Yes. I think having been in a position where we can keep volumes flat on an aggregate basis and generate free cash flow that we can bank to lay off financial alternatives versus operational alternatives, it’s a great place to be. We’ve talked about it for a long time. And just make sure that you get the dollar going to the next optimal place. And as Michael mentioned, I think, in the short term, it’s all going back to the balance sheet and providing more firepower.

Brad Heffern

Analyst

Okay, thanks for that. And I guess, obviously as you slowdown, that lengthens the inventory life to some extent. Does that make you have a greater desire to potentially prune some of the longer-dated inventory?

Tommy Nusz

Analyst

We’ll see how the market is. It gives you flexibility for sure.

Brad Heffern

Analyst

Okay, thanks.

Operator

Operator

This concludes our question-and-answer session.

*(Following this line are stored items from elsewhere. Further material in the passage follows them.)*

import Summits.ABC.ABC.Theses.LogCardinality
import Summits.ABC.ABC.Theorems.LogCardinalitySubPowerStewartYuDichotomy
import HarnessLib

/-!
# Crux `SubPowerStewartYu` (stmt-ABC-11053) of route `LogCardinality` — PROVED

`Summits/ABC/ABC/Theorems/LogCardinalitySubPowerStewartYu.lean`: the sub-power refinement of
Stewart–Yu 2001 for ALL abc triples,

  `log c ≤ κ · R^{1/3} · exp(−c₀ log R / log log R)`  (`R = rad(abc) ≥ R₀`),

from the two inlined hypotheses of the crux: Pasten's form of the linear-forms bounds
(`PastenApproximationBound K`, both clauses) [cite: Pasten2024, Theorem 2.1] and Yu's 2013 `p`-adic
bound over `ℚ` with constants weakened to `Aⁿ` [cite: Stewart2013, Lemma 5 (arXiv:1008.1274 p. 8)]
[cite: Yu2013, Main Theorem]. The proof is Stewart's inflation device [cite: Stewart2013, Lemma 8]
transplanted from `Φ_n(a,b)` to `a + b = c` inside the three-routes accounting of Stewart–Yu
[cite: StewartYu2001, Theorem 1], organised as a SLACK-OR-INFLATE dichotomy (helper files
`LogCardinalitySubPowerStewartYu{Routes,Family,Inflation,Analysis,Cases,Params,Top,Main,Dichotomy}`):
either the accounting's discarded slack already saves `exp(3c₁ log R/log log R)` (this covers the
near-primorial members of the crux's why-might-fail), or every member is top-heavy, has few primes,
and the largest top prime `p* ≥ R^{1/4}` carries the inflated Yu bound with
`k = ⌊log p*/(C₂ log log p*)⌋` auxiliary primes, saving `e^{−3k}`. Constants: `Ā = max(|A|,1)`,
`C₂ = 64 Ā² e⁴`, `c₁ = 1/(144 C₂)`, `c₀ = c₁/2`.

WHAT THIS IS NOT: not abc, not a power saving (`BelowOneThird` is untouched); the hypotheses are
the crux's inlined statements, consumed by name-free unfolding (`intro`).
-/

noncomputable section

-- `Summit.ABC.ABC.…` is the tree's namespace convention for this sub-problem (summit = problem).
set_option linter.dupNamespace false

open Finset Real Height
open Literature.NumberTheory.DiophantineGeometry
open Literature.NumberTheory.DiophantineGeometry.Dioph
open Literature.NumberTheory.DiophantineGeometry.Pasten
open Literature.Barriers.ABC

namespace Summit.ABC.ABC.Theorems

open SubPowerSY

/-- **From the cube bound to the sub-power bound** (cube root, self-improvement, and
`(log R)³ ≤ exp((c₁/2) log R / log log R)` for large `R`). [folklore] -/
theorem SubPowerSY.final_bound {K C C₂ R y : ℝ} (hK : 1 ≤ K) (hC : 1 ≤ C) (hC₂ : 1 ≤ C₂)
    (hRpos : 0 < R) (hR16 : 16 ≤ Real.log R)
    (hL₇ : 6 / (1 / (144 * C₂)) * Real.log (Real.log R) ^ 2 ≤ Real.log R)
    (h : y ^ 3 ≤ 64 * K ^ 9 * C ^ 3 * max 1 (Real.log R) ^ 6 *
      Real.log (max (Real.exp 1) (2 * y)) ^ 3 * R *
      (Real.exp 3 * Real.exp (-(3 * (1 / (144 * C₂)) * Real.log R / Real.log (Real.log R))))) :
    y ≤ 64 * K ^ 3 * (C * Real.exp 1) * (Real.log (16 * K ^ 3 * (C * Real.exp 1)) + 3) *
      R ^ (1 / 3 : ℝ) * Real.exp (-(1 / (144 * C₂) / 2 * Real.log R / Real.log (Real.log R))) := by
  set L := Real.log R with hL
  set ℓ := Real.log L with hℓ
  set c₁ : ℝ := 1 / (144 * C₂) with hc₁
  set E := Real.exp (c₁ * L / ℓ) with hE
  have hc₁pos : 0 < c₁ := by positivity
  have hc₁le : c₁ ≤ 1 / 3 := by
    rw [hc₁, div_le_div_iff₀ (by positivity) (by norm_num)]; linarith
  have hLpos : 0 < L := by linarith
  have hR0 : 0 < R := hRpos
  have hR2 : 2 ≤ R := by
    have h1 : Real.exp 16 ≤ R := by
      rw [← Real.exp_log hRpos]; exact Real.exp_le_exp.mpr hR16
    have h2 : (2 : ℝ) ≤ Real.exp 16 := by have := Real.add_one_le_exp (16 : ℝ); linarith
    linarith
  have hlog16 : (2.76 : ℝ) ≤ Real.log 16 := by
    rw [show (16 : ℝ) = 2 ^ 4 by norm_num, Real.log_pow]; have := Real.log_two_gt_d9
    push_cast; linarith
  have hℓ276 : 2.76 ≤ ℓ := hlog16.trans (Real.log_le_log (by norm_num) hR16)
  have hℓpos : 0 < ℓ := by linarith
  have hE1 : 1 ≤ E := by
    rw [hE]; exact Real.one_le_exp_iff.mpr (by positivity)
  have hER : E ≤ R ^ (1 / 3 : ℝ) := by
    rw [hE, Real.rpow_def_of_pos hR0, Real.exp_le_exp, ← hL]
    have h1 : c₁ * L / ℓ ≤ c₁ * L := div_le_self (by positivity) (by linarith)
    nlinarith
  -- rewrite the saving factor as `(e / E)³`-shape: `e³ e^{-3c₁L/ℓ} = (exp 1)³ / E³`
  have hfac : Real.exp 3 * Real.exp (-(3 * c₁ * L / ℓ)) = Real.exp 1 ^ 3 / E ^ 3 := by
    rw [hE, ← Real.exp_nat_mul, ← Real.exp_nat_mul, ← Real.exp_sub, ← Real.exp_add]
    push_cast; ring_nf
  have h' : y ^ 3 ≤ 64 * K ^ 9 * (C * Real.exp 1) ^ 3 * max 1 L ^ 6 *
      Real.log (max (Real.exp 1) (2 * y)) ^ 3 * R / E ^ 3 := by
    calc y ^ 3 ≤ _ := h
      _ = 64 * K ^ 9 * (C * Real.exp 1) ^ 3 * max 1 L ^ 6 *
          Real.log (max (Real.exp 1) (2 * y)) ^ 3 * R / E ^ 3 := by
          rw [hfac]; ring
  have hCe : 1 ≤ C * Real.exp 1 := by
    have := Real.add_one_le_exp (1 : ℝ); nlinarith
  have key := le_of_cube_le_saving hK hCe hR2 hE1 hER h'
  -- `L³ / E ≤ exp(-(c₁/2) L / ℓ)`
  have hE0 : 0 < E := by positivity
  have hLE : L ^ 3 / E ≤ Real.exp (-(c₁ / 2 * L / ℓ)) := by
    rw [div_le_iff₀ hE0, hE, ← Real.exp_add]
    have hL3 : L ^ 3 = Real.exp (3 * ℓ) := by
      rw [show (3 : ℝ) * ℓ = ((3 : ℕ) : ℝ) * ℓ by norm_num, Real.exp_nat_mul, hℓ, Real.exp_log hLpos]
    rw [hL3, Real.exp_le_exp]
    -- `3ℓ ≤ (c₁/2) L/ℓ`, i.e. `6 ℓ² ≤ c₁ L`
    have h6 : 6 / c₁ * ℓ ^ 2 ≤ L := hL₇
    rw [div_mul_eq_mul_div, div_le_iff₀ hc₁pos] at h6
    have : 3 * ℓ * ℓ ≤ c₁ / 2 * L := by nlinarith
    have h7 : 3 * ℓ ≤ (c₁ / 2 * L) / ℓ := by rw [le_div_iff₀ hℓpos]; exact this
    have h8 : -(c₁ / 2 * L / ℓ) + c₁ * L / ℓ = (c₁ / 2 * L) / ℓ := by ring
    linarith
  have hκ0 : 0 ≤ 64 * K ^ 3 * (C * Real.exp 1) * (Real.log (16 * K ^ 3 * (C * Real.exp 1)) + 3) *
      R ^ (1 / 3 : ℝ) := by
    have hK3 : 1 ≤ K ^ 3 := one_le_pow₀ hK
    have : 0 ≤ Real.log (16 * K ^ 3 * (C * Real.exp 1)) := Real.log_nonneg (by nlinarith)
    positivity
  calc y ≤ 64 * K ^ 3 * (C * Real.exp 1) * (Real.log (16 * K ^ 3 * (C * Real.exp 1)) + 3) *
        R ^ (1 / 3 : ℝ) * Real.log R ^ 3 / E := key
    _ = 64 * K ^ 3 * (C * Real.exp 1) * (Real.log (16 * K ^ 3 * (C * Real.exp 1)) + 3) *
        R ^ (1 / 3 : ℝ) * (L ^ 3 / E) := by rw [hL]; ring
    _ ≤ 64 * K ^ 3 * (C * Real.exp 1) * (Real.log (16 * K ^ 3 * (C * Real.exp 1)) + 3) *
        R ^ (1 / 3 : ℝ) * Real.exp (-(c₁ / 2 * L / ℓ)) := mul_le_mul_of_nonneg_left hLE hκ0

/-- **Crux `SubPowerStewartYu` of route `ABC/LogCardinality` (stmt-ABC-11053).** For every
`K ≥ 1` such that Pasten's approximation bound holds at `K` (archimedean and `p`-adic clauses,
inlined) and every `A` such that Yu's 2013 `p`-adic bound over `ℚ` holds with constant `Aⁿ`
(inlined), there are `c₀ > 0`, `κ`, `R₀` with
`log c ≤ κ · rad(abc)^{1/3} · exp(−c₀ log rad / log log rad)` for every abc triple with
`rad(abc) ≥ R₀`. Proof: slack-or-inflate dichotomy in the three-routes accounting of Stewart–Yu 2001,
Stewart's 2013 inflation at the largest top prime (`SubPowerSY.cube_bound`), cube root and
self-improvement (`SubPowerSY.final_bound`). [cite: StewartYu2001, Theorem 1]
[cite: Stewart2013, Lemma 8 (arXiv:1008.1274 pp. 9–10)] -/
theorem subPowerStewartYu_proof : Summit.ABC.ABC.Theses.LogCardinality.SubPowerStewartYu := by
  intro K A hK hP hYu
  classical
  -- constants
  have hK0 : (0 : ℝ) ≤ 4 * K ^ 2 := by positivity
  obtain ⟨C, hC1, hC⟩ := exists_prod_mul_log_sq_div_le hK0
  obtain ⟨D, hD1, hDJ⟩ := exists_prod_mul_log_sq_le_mul_sqrt_prod hK0
  obtain ⟨C₂, hC₂⟩ : ∃ C₂ : ℝ, C₂ = 64 * max |A| 1 ^ 2 * Real.exp 4 := ⟨_, rfl⟩
  have hAb1 : 1 ≤ max |A| 1 := le_max_right _ _
  have he4 : (1 : ℝ) ≤ Real.exp 4 := by have := Real.add_one_le_exp (4 : ℝ); linarith
  have hC₂1 : 64 ≤ C₂ := by
    rw [hC₂]
    calc (64 : ℝ) = 64 * 1 * 1 := by norm_num
      _ ≤ 64 * max |A| 1 ^ 2 * Real.exp 4 :=
          mul_le_mul (mul_le_mul_of_nonneg_left (one_le_pow₀ hAb1) (by norm_num)) he4
            (by norm_num) (by positivity)
  have hC₂pos : 0 < C₂ := by linarith
  -- thresholds
  obtain ⟨x₂, hx₂⟩ := eventually_const_mul_log_sq_le (8 * C₂)
  obtain ⟨u₀, hu₀⟩ := eventually_const_add_log_le
  obtain ⟨L₇, hL₇⟩ := eventually_const_mul_log_sq_le (6 / (1 / (144 * C₂)))
  obtain ⟨L₀, hL₀⟩ : ∃ L₀ : ℝ, L₀ = max (max (max 16 (4 * x₂)) (max (4 * u₀) L₇))
      (max (48 * Real.log D + 16) ((8 * C₂ * (2 + 6 * Real.log D)) ^ 2)) := ⟨_, rfl⟩
  have hlogD0 : 0 ≤ Real.log D := Real.log_nonneg hD1
  refine ⟨1 / (144 * C₂) / 2, by positivity,
    64 * K ^ 3 * (C * Real.exp 1) * (Real.log (16 * K ^ 3 * (C * Real.exp 1)) + 3),
    Real.exp L₀, ?_⟩
  intro a b c h hR
  -- `L = log R ≥ L₀`
  set R : ℝ := ((rad a b c : ℕ) : ℝ) with hRdef
  have hR0 : 0 < R := lt_of_lt_of_le (Real.exp_pos L₀) hR
  have hL : L₀ ≤ Real.log R := by
    rw [← Real.log_exp L₀]; exact Real.log_le_log (Real.exp_pos L₀) hR
  have hL16 : 16 ≤ Real.log R := le_trans (by rw [hL₀]; simp) hL
  have hLx₂ : 4 * x₂ ≤ Real.log R := le_trans (by rw [hL₀]; simp) hL
  have hLu₀ : 4 * u₀ ≤ Real.log R := le_trans (by rw [hL₀]; simp) hL
  have hLL₇ : L₇ ≤ Real.log R := le_trans (by rw [hL₀]; simp) hL
  have hLD : 48 * Real.log D + 16 ≤ Real.log R := le_trans (by rw [hL₀]; simp) hL
  have hLsq : (8 * C₂ * (2 + 6 * Real.log D)) ^ 2 ≤ Real.log R := le_trans (by rw [hL₀]; simp) hL
  have hLpos : 0 < Real.log R := by linarith
  -- the triple is not `1 + 1 = 2`
  obtain ⟨ha, hb, habc, hcop⟩ := id h
  have h1 : 1 < a * b := by
    by_contra hle
    push Not at hle
    have hab : a * b = 1 := le_antisymm hle (Nat.mul_pos ha hb)
    have ha1 : a = 1 := Nat.eq_one_of_mul_eq_one_right hab
    have hb1 : b = 1 := Nat.eq_one_of_mul_eq_one_left hab
    have hc2 : c = 2 := by omega
    have : R = 2 := by
      rw [hRdef, ha1, hb1, hc2, rad_one_one_two]; norm_num
    have h2 : Real.log 2 < 0.6931471808 := Real.log_two_lt_d9
    rw [this] at hL16; linarith
  -- the largeness conditions of `cube_bound`
  have hc2 : ∀ x : ℝ, Real.log R / 4 ≤ x → 8 * C₂ * Real.log x ^ 2 ≤ x :=
    fun x hx => hx₂ x (by linarith)
  have hc3 : ∀ x : ℝ, Real.log R / 4 ≤ x → 6 + Real.log x ≤ 0.001 * x :=
    fun x hx => hu₀ x (by linarith)
  have hc4 : 2 + 6 * Real.log D ≤ Real.log R / (8 * C₂ * Real.log (Real.log R)) := by
    have hℓpos : 0 < Real.log (Real.log R) := Real.log_pos (by linarith)
    have hsqrt : Real.log (Real.log R) ≤ Real.sqrt (Real.log R) := log_le_sqrt hLpos.le
    have hs0 : 0 < Real.sqrt (Real.log R) := Real.sqrt_pos.mpr hLpos
    -- `√L ≥ 8 C₂ (2 + 6 log D)`
    have h1' : 8 * C₂ * (2 + 6 * Real.log D) ≤ Real.sqrt (Real.log R) := by
      rw [show 8 * C₂ * (2 + 6 * Real.log D) = Real.sqrt ((8 * C₂ * (2 + 6 * Real.log D)) ^ 2) by
        rw [Real.sqrt_sq (by positivity)]]
      exact Real.sqrt_le_sqrt hLsq
    rw [le_div_iff₀ (by positivity)]
    calc (2 + 6 * Real.log D) * (8 * C₂ * Real.log (Real.log R))
        ≤ (2 + 6 * Real.log D) * (8 * C₂ * Real.sqrt (Real.log R)) := by
          apply mul_le_mul_of_nonneg_left _ (by positivity)
          exact mul_le_mul_of_nonneg_left hsqrt (by positivity)
      _ = (8 * C₂ * (2 + 6 * Real.log D)) * Real.sqrt (Real.log R) := by ring
      _ ≤ Real.sqrt (Real.log R) * Real.sqrt (Real.log R) :=
          mul_le_mul_of_nonneg_right h1' hs0.le
      _ = Real.log R := Real.mul_self_sqrt hLpos.le
  have hc5 : 48 * Real.log D ≤ Real.log R := by linarith
  have hcube := SubPowerSY.cube_bound hK hP hYu hC1 hC hC₂ hD1 hDJ h h1 hL16 hc2 hc3 hc4 hc5
  have hL₇' : 6 / (1 / (144 * C₂)) * Real.log (Real.log R) ^ 2 ≤ Real.log R := hL₇ _ hLL₇
  exact SubPowerSY.final_bound hK hC1 (by linarith) hR0 hL16 hL₇' hcube

end Summit.ABC.ABC.Theorems

end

I would like to turn the conference back over to Tommy Nusz for any closing remarks.

Tommy Nusz

Analyst

Thanks, Drew. To sum it up, Oasis continues to execute on our long-term plan with our deep low cost inventory in the Williston, driving capital efficiency and allowing for free cash generation in a low price environment. In the Delaware, we continue to delineate our position and accretively grow our footprint, while preparing for full-field development. We have the team and the strategy in place to succeed and we look forward to delivering for all of our stakeholders. Thanks again for joining our call.

Operator

Operator

The conference has now concluded. Thank you for attending today’s presentation. You may now disconnect.